Find `dy/dx if y=x^x`

To find \(\frac{dy}{dx}\) for the function \(y = x^x\), we will follow these steps: ### Step 1: Take the logarithm of both sides We start with the equation: \[ y = x^x \] Taking the natural logarithm on both sides gives us: \[ \log y = \log(x^x) \] ### Step 2: Apply the logarithmic property Using the property of logarithms that states \(\log(a^b) = b \log(a)\), we can rewrite the equation: \[ \log y = x \log x \] ### Step 3: Differentiate both sides Now, we differentiate both sides with respect to \(x\).

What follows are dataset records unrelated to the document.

/-- **STEP**: in the multi-level small-field class at `W₁` (level `j+1`), with `Ū = cavg L W₁`, `T = D coord_{W₁}(0)` (the linearised one-step average, ✓ `fderiv_coord_apply` = `pushDir`),
`D²(levelQ L M′ (j+1) W₁ ∘ chart_{W₁})(0)[ψ, ψ′] = D²(levelQ L M′ j Ū ∘ chart_Ū)(0)[T ψ, T ψ′] + levelQ′ L M′ j Ū (D²coord_{W₁}(0)[ψ, ψ′])`.
[cite: Balaban1985Averaging, (127) p.37] -/
theorem fderiv_fderiv_levelQ_chart_succ [Nonempty n] {L M' : ℕ} [NeZero L] [NeZero M'] (hL : 1 ≤ L) (j : ℕ)
    {W₁ : Site d → Fin d → (Matrix n n ℂ)ˣ} {x : ℝ} (hW₁ : IsUnitaryCfg W₁) (hW₁P : IsPeriodicCfg W₁ ((L : ℤ) * (tower L M' (j + 1) : ℕ)))
    (hx : 0 ≤ x) (hs : LevelSmall d L (j + 1) x) (hW₁x : SmallField W₁ x) (ψ ψ' : TDir d n (L * tower L M' (j + 1))) :
    fderiv ℝ (fderiv ℝ (fun Φ : TDir d n (L * tower L M' (j + 1)) =>
        levelQ L M' (j + 1) W₁ (chart (ContinuousLinearMap.id ℝ (Matrix n n ℂ)) (L * tower L M' (j + 1)) W₁ Φ))) 0 ψ ψ'
      = fderiv ℝ (fderiv ℝ (fun Φ' : TDir d n (L * tower L M' j) =>
            levelQ L M' j (cavg L W₁) (chart (ContinuousLinearMap.id ℝ (Matrix n n ℂ)) (L * tower L M' j) (cavg L W₁) Φ'))) 0
          (fderiv ℝ (coord (ContinuousLinearMap.id ℝ (Matrix n n ℂ)) L (L * tower L M' j) W₁) 0 ψ)
          (fderiv ℝ (coord (ContinuousLinearMap.id ℝ (Matrix n n ℂ)) L (L * tower L M' j) W₁) 0 ψ')
        + levelQ' L M' j (cavg L W₁)
            (fderiv ℝ (fderiv ℝ (coord (ContinuousLinearMap.id ℝ (Matrix n n ℂ)) L (L * tower L M' j) W₁)) 0 ψ ψ') := by
  obtain ⟨x', hx', hs', hWu', hWP', hWx', hball⟩ := cavg_levelSmall (M' := M') hL j hW₁ hW₁P hx hs hW₁x
  -- `C²`-smoothness of the two factors
  have hcoord : ContDiffAt ℝ 2 (coord (ContinuousLinearMap.id ℝ (Matrix n n ℂ)) L (L * tower L M' j) W₁) 0 :=
    contDiffAt_coord (m := 2) (ContinuousLinearMap.id ℝ (Matrix n n ℂ)) L (L * tower L M' j) W₁ hball
  have hG : ContDiffAt ℝ 2 (fun Φ' : TDir d n (L * tower L M' j) =>
      levelQ L M' j (cavg L W₁) (chart (ContinuousLinearMap.id ℝ (Matrix n n ℂ)) (L * tower L M' j) (cavg L W₁) Φ'))
      (coord (ContinuousLinearMap.id ℝ (Matrix n n ℂ)) L (L * tower L M' j) W₁ 0) := by
    rw [coord_zero]
    exact contDiffAt_levelQ (m := 2) (M' := M') hL j hWu' hWP' hx' hs' hWx'
  -- the second derivative of the factorisation (§1), then the vector chain rule
  have hev := levelQ_chart_succ_eventuallyEq (M' := M') hL j hW₁ hW₁P hx hs hW₁x
  have hD := (hev.fderiv (𝕜 := ℝ)).fderiv_eq (𝕜 := ℝ)
  rw [hD]
  have h := fderiv_fderiv_comp_vec
    (f := fun Φ' : TDir d n (L * tower L M' j) =>
      levelQ L M' j (cavg L W₁) (chart (ContinuousLinearMap.id ℝ (Matrix n n ℂ)) (L * tower L M' j) (cavg L W₁) Φ'))
    (Θ := coord (ContinuousLinearMap.id ℝ (Matrix n n ℂ)) L (L * tower L M' j) W₁) (x := 0) hG hcoord ψ ψ'
  rw [coord_zero, fderiv_levelQ_chart (M' := M') hL j hWu' hWP' hx' hs' hWx'] at h
  exact h

/-- The same STEP with the first derivatives named: `T = D coord_{W₁}(0)` and `D(levelQ L M′ j Ū ∘ chart_Ū)(0) = levelQ′ L M′ j Ū`, so that the outer first-order map of the
recursion is `levelQ′ L M′ (j+1) W₁ = levelQ′ L M′ j Ū ∘ T` (definitional). [folklore] -/
theorem levelQ'_succ_apply (L M' : ℕ) [NeZero L] [NeZero M'] (j : ℕ) (W₁ : Site d → Fin d → (Matrix n n ℂ)ˣ) (ψ : TDir d n (L * tower L M' (j + 1))) :
    levelQ' L M' (j + 1) W₁ ψ
      = levelQ' L M' j (cavg L W₁) (fderiv ℝ (coord (ContinuousLinearMap.id ℝ (Matrix n n ℂ)) L (L * tower L M' j) W₁) 0 ψ) := rfl

/-! ## §4 The constraint map restricted to the skew directions (the road's `𝒢` on `skewSub`) -/

/-- **Restriction to `skewSub`**: for the inclusion `ι : skewSub M → TDir M` (a continuous linear map), `D²(𝒢 ∘ ι)(0)[X, X′] = D²𝒢(0)[ιX, ιX′]` — so the second derivatives
displayed in ✓ `NE7MinActHessianLagrangianAllData.minAct_hessian_lagrangian_allData` (domain `skewSub (L·tower L N j)`) obey §3 verbatim. [folklore] -/
theorem fderiv_fderiv_levelQ_chart_subtype [Nonempty n] {L M' : ℕ} [NeZero L] [NeZero M'] (hL : 1 ≤ L) (j : ℕ)
    {W₁ : Site d → Fin d → (Matrix n n ℂ)ˣ} {x : ℝ} (hW₁ : IsUnitaryCfg W₁) (hW₁P : IsPeriodicCfg W₁ ((L : ℤ) * (tower L M' j : ℕ)))
    (hx : 0 ≤ x) (hs : LevelSmall d L j x) (hW₁x : SmallField W₁ x) (X X' : ↥(skewSub d n (L * tower L M' j))) :
    fderiv ℝ (fderiv ℝ (fun Φ : ↥(skewSub d n (L * tower L M' j)) =>
        levelQ L M' j W₁ (chart (ContinuousLinearMap.id ℝ (Matrix n n ℂ)) (L * tower L M' j) W₁ (Φ : TDir d n (L * tower L M' j))))) 0 X X'
      = fderiv ℝ (fderiv ℝ (fun Φ : TDir d n (L * tower L M' j) =>
          levelQ L M' j W₁ (chart (ContinuousLinearMap.id ℝ (Matrix n n ℂ)) (L * tower L M' j) W₁ Φ))) 0
          (X : TDir d n (L * tower L M' j)) (X' : TDir d n (L * tower L M' j)) := by
  have hG : ContDiffAt ℝ 2 (fun Φ : TDir d n (L * tower L M' j) =>
      levelQ L M' j W₁ (chart (ContinuousLinearMap.id ℝ (Matrix n n ℂ)) (L * tower L M' j) W₁ Φ))
      ((skewSub d n (L * tower L M' j)).subtypeL (0 : ↥(skewSub d n (L * tower L M' j)))) := by
    rw [Submodule.subtypeL_apply, Submodule.coe_zero]
    exact contDiffAt_levelQ (m := 2) (M' := M') hL j hW₁ hW₁P hx hs hW₁x
  have h := fderiv_fderiv_comp_clm_vec
    (f := fun Φ : TDir d n (L * tower L M' j) =>
      levelQ L M' j W₁ (chart (ContinuousLinearMap.id ℝ (Matrix n n ℂ)) (L * tower L M' j) W₁ Φ))
    ((skewSub d n (L * tower L M' j)).subtypeL) (x := (0 : ↥(skewSub d n (L * tower L M' j)))) hG X X'
  simpa only [Submodule.subtypeL_apply, Submodule.coe_zero] using h
/-- **The link-reflection block of a family of positive-time words is positive semi-definite in expectation.**
For `L` even, `β ≥ 0`, continuous `ρ`, closed words `R₁ … Rₙ` read from `e₀ = (1, 0⃗)` all of whose links are
positive-time links of height `≤ B` with `2B ≤ L` (`Word.linkHalfOK`, decidable), and real coefficients `c`:
`0 ≤ ∑ᵢ ∑ⱼ cᵢ cⱼ ⟨W_0((θ'Rᵢ)⁻¹ · a · Rⱼ · A)⟩_β` — eng1's `link1` block, the crossing link `c₀` inserted under the feet.
Osterwalder–Seiler reflection positivity between time slices in the tree's covariant form
(`wilsonExpectation_nonneg_of_covariant`). [folklore] -/
theorem sum_mul_wilsonExpectation_wordLoop_linkReflect_nonneg (hL : Even L) (hρ : Continuous ρ) {β : ℝ}
    (hβ : 0 ≤ β) {n : ℕ} (R : Fin n → Word d) {B : ℕ} (hB : 2 * B ≤ L)
    (hR : ∀ i, Word.linkHalfOK B (R i) (Pi.single 0 1) = true) (hRc : ∀ i, Word.disp (R i) = 0)
    (c : Fin n → ℝ) :
    0 ≤ ∑ i, ∑ j, c i * c j *
      wilsonExpectation ρ β (wordLoop (G := G) ρ (0 : Site d L)
        (Word.reverse ((R i).map Step.reflect0) ++ [.fwd 0] ++ R j ++ [.bwd 0])) := by
  rcases Nat.eq_zero_or_pos N with hN | hN
  · subst hN
    simp [wordLoop, wilsonExpectation]
  haveI : Fact (1 < L) := ⟨by obtain ⟨r, hr⟩ := hL; have := NeZero.ne L; omega⟩
  set σ := CompactGroup.unitarize ρ hρ with hσdef
  have hσc : Continuous σ := CompactGroup.continuous_unitarize ρ hρ
  haveI := isProbabilityMeasure_wilsonMeasure (d := d) (L := L) (G := G) ρ hρ β
  -- notation
  set e₀ : Site d L := (0 : Site d L).shift 0 with he₀def
  set c₀ : Edge d L := ((0 : Site d L), (0 : Fin d)) with hc₀def
  set E : Fin n → Fin n → Word d :=
    fun i j => Word.reverse ((R i).map Step.reflect0) ++ [.fwd 0] ++ R j ++ [.bwd 0] with hEdef
  have hc₀low : WilsonRP.IsLowerCross c₀ := ⟨rfl, by simp [hc₀def]⟩
  have hc₀cross : WilsonRP.IsCrossEdge c₀ := hc₀low.isCrossEdge
  have hΘc₀ : ∀ U : GaugeConfig d L G, U.timeReflect c₀ = (U c₀)⁻¹ := fun U => by
    rw [WilsonRP.timeReflect_apply]
    simp only [hc₀def, WilsonRP.edgeReflect, ↓reduceIte, WilsonRP.timeReflect_shift_of_two_mul (by simp : (0 : Site d L) 0 + (0 : Site d L) 0 = 0)]
  -- the edges of `R j` read from `e₀` are positive links
  have hpos : ∀ j (k : ℕ) (hk : k < (R j).length),
      WilsonRP.IsPosEdge (((R j).get ⟨k, hk⟩).edge (Word.siteAt e₀ (R j) k)) := fun j k hk => by
    have h := isPosEdge_of_linkHalfOK (d := d) (L := L) hB (R j) (Pi.single 0 1) (hR j) k hk
    rwa [← shift_zero_eq_castZ] at h
  -- invariances of `hol_{e₀}(R j)` under translate / splice / reflected translate
  have hT : ∀ j (Y U : GaugeConfig d L G), wordHolonomy (WilsonRP.translate Y U) e₀ (R j) = wordHolonomy U e₀ (R j) :=
    fun j Y U => wordHolonomy_congr e₀ (R j) fun k hk =>
      WilsonRP.translate_apply_of_not_isCrossEdge Y U fun hc => WilsonRP.not_isPosEdge_of_isCrossEdge hL hc (hpos j k hk)
  have hS : ∀ j (U Y : GaugeConfig d L G),
      wordHolonomy (LatticeRP.splice WilsonRP.crossEdges (U, Y)) e₀ (R j) = wordHolonomy U e₀ (R j) :=
    fun j U Y => wordHolonomy_congr e₀ (R j) fun k hk =>
      WilsonRP.splice_apply_of_not_isCrossEdge U Y fun hc => WilsonRP.not_isPosEdge_of_isCrossEdge hL hc (hpos j k hk)
  have hTΘ : ∀ j (Y U : GaugeConfig d L G),
      wordHolonomy (WilsonRP.translate Y U).timeReflect e₀ (R j) = wordHolonomy U.timeReflect e₀ (R j) :=
    fun j Y U => wordHolonomy_congr e₀ (R j) fun k hk => by
      rw [WilsonRP.timeReflect_apply, WilsonRP.timeReflect_apply,
        WilsonRP.translate_apply_of_not_isCrossEdge Y U (WilsonRP.not_isCrossEdge_edgeReflect hL (hpos j k hk))]
  -- the covariant words `g_j(V) = V_{c₀} · hol_{e₀}(R j)(V) · V_{c₀}⁻¹` and the family `g^{kl}`
  set w : Fin n → GaugeConfig d L G → G := fun j V => V c₀ * wordHolonomy V e₀ (R j) * (V c₀)⁻¹ with hwdef
  set g : Fin N × Fin N → GaugeConfig d L G → ℂ := fun kl V => ∑ j, (c j : ℂ) * σ (w j V) kl.1 kl.2 with hgdef
  have hwm : ∀ j, WilsonRP.EntryMeasurable σ (w j) := fun j =>
    ((WilsonRP.entryMeasurable_apply hσc c₀).mul (entryMeasurable_wordHolonomy σ hσc (R j) e₀)).mul
      (WilsonRP.EntryMeasurable.inv_unitarize ρ hρ (WilsonRP.entryMeasurable_apply hσc c₀))
  have hgm : ∀ kl, Measurable (g kl) := fun kl =>
    Finset.measurable_sum _ fun j _ => ((hwm j) kl.1 kl.2).const_mul _
  have hgb : ∀ kl V, ‖g kl V‖ ≤ ∑ j, ‖(c j : ℂ)‖ := fun kl V => by
    refine (norm_sum_le _ _).trans (Finset.sum_le_sum fun j _ => ?_)
    rw [norm_mul]
    exact mul_le_of_le_one_right (norm_nonneg _) (CompactGroup.norm_unitarize_apply_le_one ρ hρ _ _ _)
  have hgdep : ∀ kl, DependsOn (g kl)
      ((WilsonRP.posEdges ∪ WilsonRP.crossEdges : Finset (Edge d L)) : Set (Edge d L)) := by
    intro kl U V hUV
    have h0 : U c₀ = V c₀ := hUV c₀ (by
      rw [Finset.mem_coe, Finset.mem_union, WilsonRP.mem_crossEdges]; exact Or.inr hc₀cross)
    have hh : ∀ j, wordHolonomy U e₀ (R j) = wordHolonomy V e₀ (R j) := fun j =>
      wordHolonomy_congr e₀ (R j) fun k hk => hUV _ (by
        rw [Finset.mem_coe, Finset.mem_union, WilsonRP.mem_posEdges]; exact Or.inl (hpos j k hk))
    refine Finset.sum_congr rfl fun j _ => ?_
    simp only [hwdef, h0, hh j]
  -- the observable `Φ = ∑ᵢⱼ cᵢ cⱼ tr σ(hol_0(Eᵢⱼ))`
  set Φ : GaugeConfig d L G → ℂ := fun U => ∑ i, ∑ j, (c i * c j : ℂ) * (σ (wordHolonomy U 0 (E i j))).trace
    with hΦdef
  have htm : ∀ i j, Measurable fun U : GaugeConfig d L G => (σ (wordHolonomy U 0 (E i j))).trace := fun i j =>
    (entryMeasurable_wordHolonomy σ hσc _ 0).measurable_trace
  have hΦm : Measurable Φ :=
    Finset.measurable_sum _ fun i _ => Finset.measurable_sum _ fun j _ => (htm i j).const_mul _
  -- the covariance identity, entry by entry
  have hcov1 : ∀ i j (U Y : GaugeConfig d L G),
      (σ (wordHolonomy (WilsonRP.translate Y U) 0 (E i j))).trace =
        ∑ k, ∑ l, σ (w j (LatticeRP.splice WilsonRP.crossEdges (U, Y))) k l * conj (σ (w i U.timeReflect) k l) := by
    intro i j U Y
    rw [← WilsonLoopRP.trace_unitarize_mul_inv ρ hρ]
    rw [hEdef]
    simp only
    rw [wordHolonomy_linkEntry _ (hRc i) (hRc j), hTΘ, hT, WilsonRP.translate_apply_of_isLowerCross Y U hc₀low]
    simp only [hwdef, WilsonRP.splice_apply_of_isCrossEdge U Y hc₀cross, hS, hΘc₀, inv_inv]
    rw [show (wordHolonomy U.timeReflect e₀ (R i))⁻¹ *
        (U c₀ * Y c₀ * wordHolonomy U e₀ (R j) * (U c₀ * Y c₀)⁻¹) =
        ((wordHolonomy U.timeReflect e₀ (R i))⁻¹ * U c₀) *
          ((Y c₀ * wordHolonomy U e₀ (R j) * (Y c₀)⁻¹) *
            ((U c₀)⁻¹ * wordHolonomy U.timeReflect e₀ (R i) * U c₀)⁻¹) *
          ((wordHolonomy U.timeReflect e₀ (R i))⁻¹ * U c₀)⁻¹ by group,
      CompactGroup.trace_conj_eq]
  have hcov : ∀ U Y, Φ (WilsonRP.translate Y U) =
      ∑ kl : Fin N × Fin N, g kl (LatticeRP.splice WilsonRP.crossEdges (U, Y)) * conj (g kl U.timeReflect) := by
    intro U Y
    set z := LatticeRP.splice WilsonRP.crossEdges (U, Y) with hzdef
    have hRHS : ∑ kl : Fin N × Fin N, g kl z * conj (g kl U.timeReflect) =
        ∑ j, ∑ i, ∑ k, ∑ l, ((c j : ℂ) * σ (w j z) k l) * ((c i : ℂ) * conj (σ (w i U.timeReflect) k l)) := by
      rw [Fintype.sum_prod_type]
      simp only [hgdef, map_sum, map_mul, Complex.conj_ofReal]
      exact sum_sum_mul_sum_sum _ _
    have hLHS : Φ (WilsonRP.translate Y U) =
        ∑ i, ∑ j, ∑ k, ∑ l, (c i * c j : ℂ) * (σ (w j z) k l * conj (σ (w i U.timeReflect) k l)) := by
      simp only [hΦdef, hcov1]
      refine Finset.sum_congr rfl fun i _ => Finset.sum_congr rfl fun j _ => ?_
      rw [Finset.mul_sum]
      refine Finset.sum_congr rfl fun k _ => ?_
      rw [Finset.mul_sum]
    rw [hRHS, hLHS, Finset.sum_comm]
    refine Finset.sum_congr rfl fun j _ => Finset.sum_congr rfl fun i _ =>
      Finset.sum_congr rfl fun k _ => Finset.sum_congr rfl fun l _ => ?_
    ring
  -- positivity of `⟨Φ⟩` (complex order)
  have hΦ : 0 ≤ wilsonExpectation ρ β Φ :=
    wilsonExpectation_nonneg_of_covariant ρ hL hρ hβ hgm hgb hgdep hΦm hcov
  -- take the real part
  have htb : ∀ i j (U : GaugeConfig d L G), ‖(σ (wordHolonomy U 0 (E i j))).trace‖ ≤ N := fun i j U => by
    rw [Matrix.trace]
    refine (norm_sum_le _ _).trans ?_
    calc ∑ k, ‖Matrix.diag (σ (wordHolonomy U 0 (E i j))) k‖
        ≤ ∑ _k : Fin N, (1 : ℝ) := Finset.sum_le_sum fun k _ => CompactGroup.norm_unitarize_apply_le_one ρ hρ _ k k
      _ = N := by simp
  have hint : ∀ i j, Integrable (fun U : GaugeConfig d L G => (c i * c j : ℂ) *
      (σ (wordHolonomy U 0 (E i j))).trace) (wilsonMeasure ρ β) :=
    fun i j => (Integrable.of_bound (μ := wilsonMeasure ρ β) (htm i j).aestronglyMeasurable _
      (ae_of_all _ (htb i j))).const_mul _
  have hre : (wilsonExpectation ρ β Φ).re =
      N * ∑ i, ∑ j, c i * c j * wilsonExpectation ρ β (wordLoop (G := G) ρ (0 : Site d L) (E i j)) := by
    unfold wilsonExpectation
    rw [hΦdef, integral_finsetSum _ fun i _ => integrable_finsetSum _ fun j _ => hint i j, Complex.re_sum,
      Finset.mul_sum]
    refine Finset.sum_congr rfl fun i _ => ?_
    rw [integral_finsetSum _ fun j _ => hint i j, Complex.re_sum, Finset.mul_sum]
    refine Finset.sum_congr rfl fun j _ => ?_
    rw [integral_const_mul, ← Complex.ofReal_mul, Complex.re_ofReal_mul]
    have hI := integral_re (Integrable.of_bound (μ := wilsonMeasure ρ β) (htm i j).aestronglyMeasurable _
      (ae_of_all _ (htb i j)))
    simp only [RCLike.re_to_complex] at hI
    have hN' : (N : ℝ) ≠ 0 := Nat.cast_ne_zero.2 hN.ne'
    have hpt2 : (fun U : GaugeConfig d L G => ((σ (wordHolonomy U 0 (E i j))).trace).re) =
        fun U => (N : ℝ) * wordLoop ρ (0 : Site d L) (E i j) U := by
      funext U
      rw [hσdef, CompactGroup.trace_unitarize, wordLoop_apply, mul_inv_cancel_left₀ hN']
    rw [← hI, hpt2, integral_const_mul]
    ring
  have h0 := (Complex.nonneg_iff.1 hΦ).1
  rw [hre] at h0
  change 0 ≤ ∑ i, ∑ j, c i * c j * wilsonExpectation ρ β (wordLoop (G := G) ρ (0 : Site d L) (E i j))
  exact nonneg_of_mul_nonneg_right h0 (Nat.cast_pos.2 hN)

We will use implicit differentiation on the left side and the product rule on the right side: \[ \frac{d}{dx}(\log y) = \frac{d}{dx}(x \log x) \] Using the chain rule on the left side: \[ \frac{1}{y} \frac{dy}{dx} = \frac{d}{dx}(x \log x) \] ### Step 4: Differentiate the right side using the product rule For the right side, we apply the product rule: \[ \frac{d}{dx}(x \log x) = \frac{d}{dx}(x) \cdot \log x + x \cdot \frac{d}{dx}(\log x) \] This simplifies to: \[ 1 \cdot \log x + x \cdot \frac{1}{x} = \log x + 1 \] ### Step 5: Combine the results Now we have: \[ \frac{1}{y} \frac{dy}{dx} = \log x + 1 \] Multiplying both sides by \(y\) gives us: \[ \frac{dy}{dx} = y(\log x + 1) \] ### Step 6: Substitute back for \(y\) Since \(y = x^x\), we substitute back: \[ \frac{dy}{dx} = x^x(\log x + 1) \] ### Final Answer Thus, the derivative \(\frac{dy}{dx}\) is: \[ \frac{dy}{dx} = x^x(1 + \log x) \] ---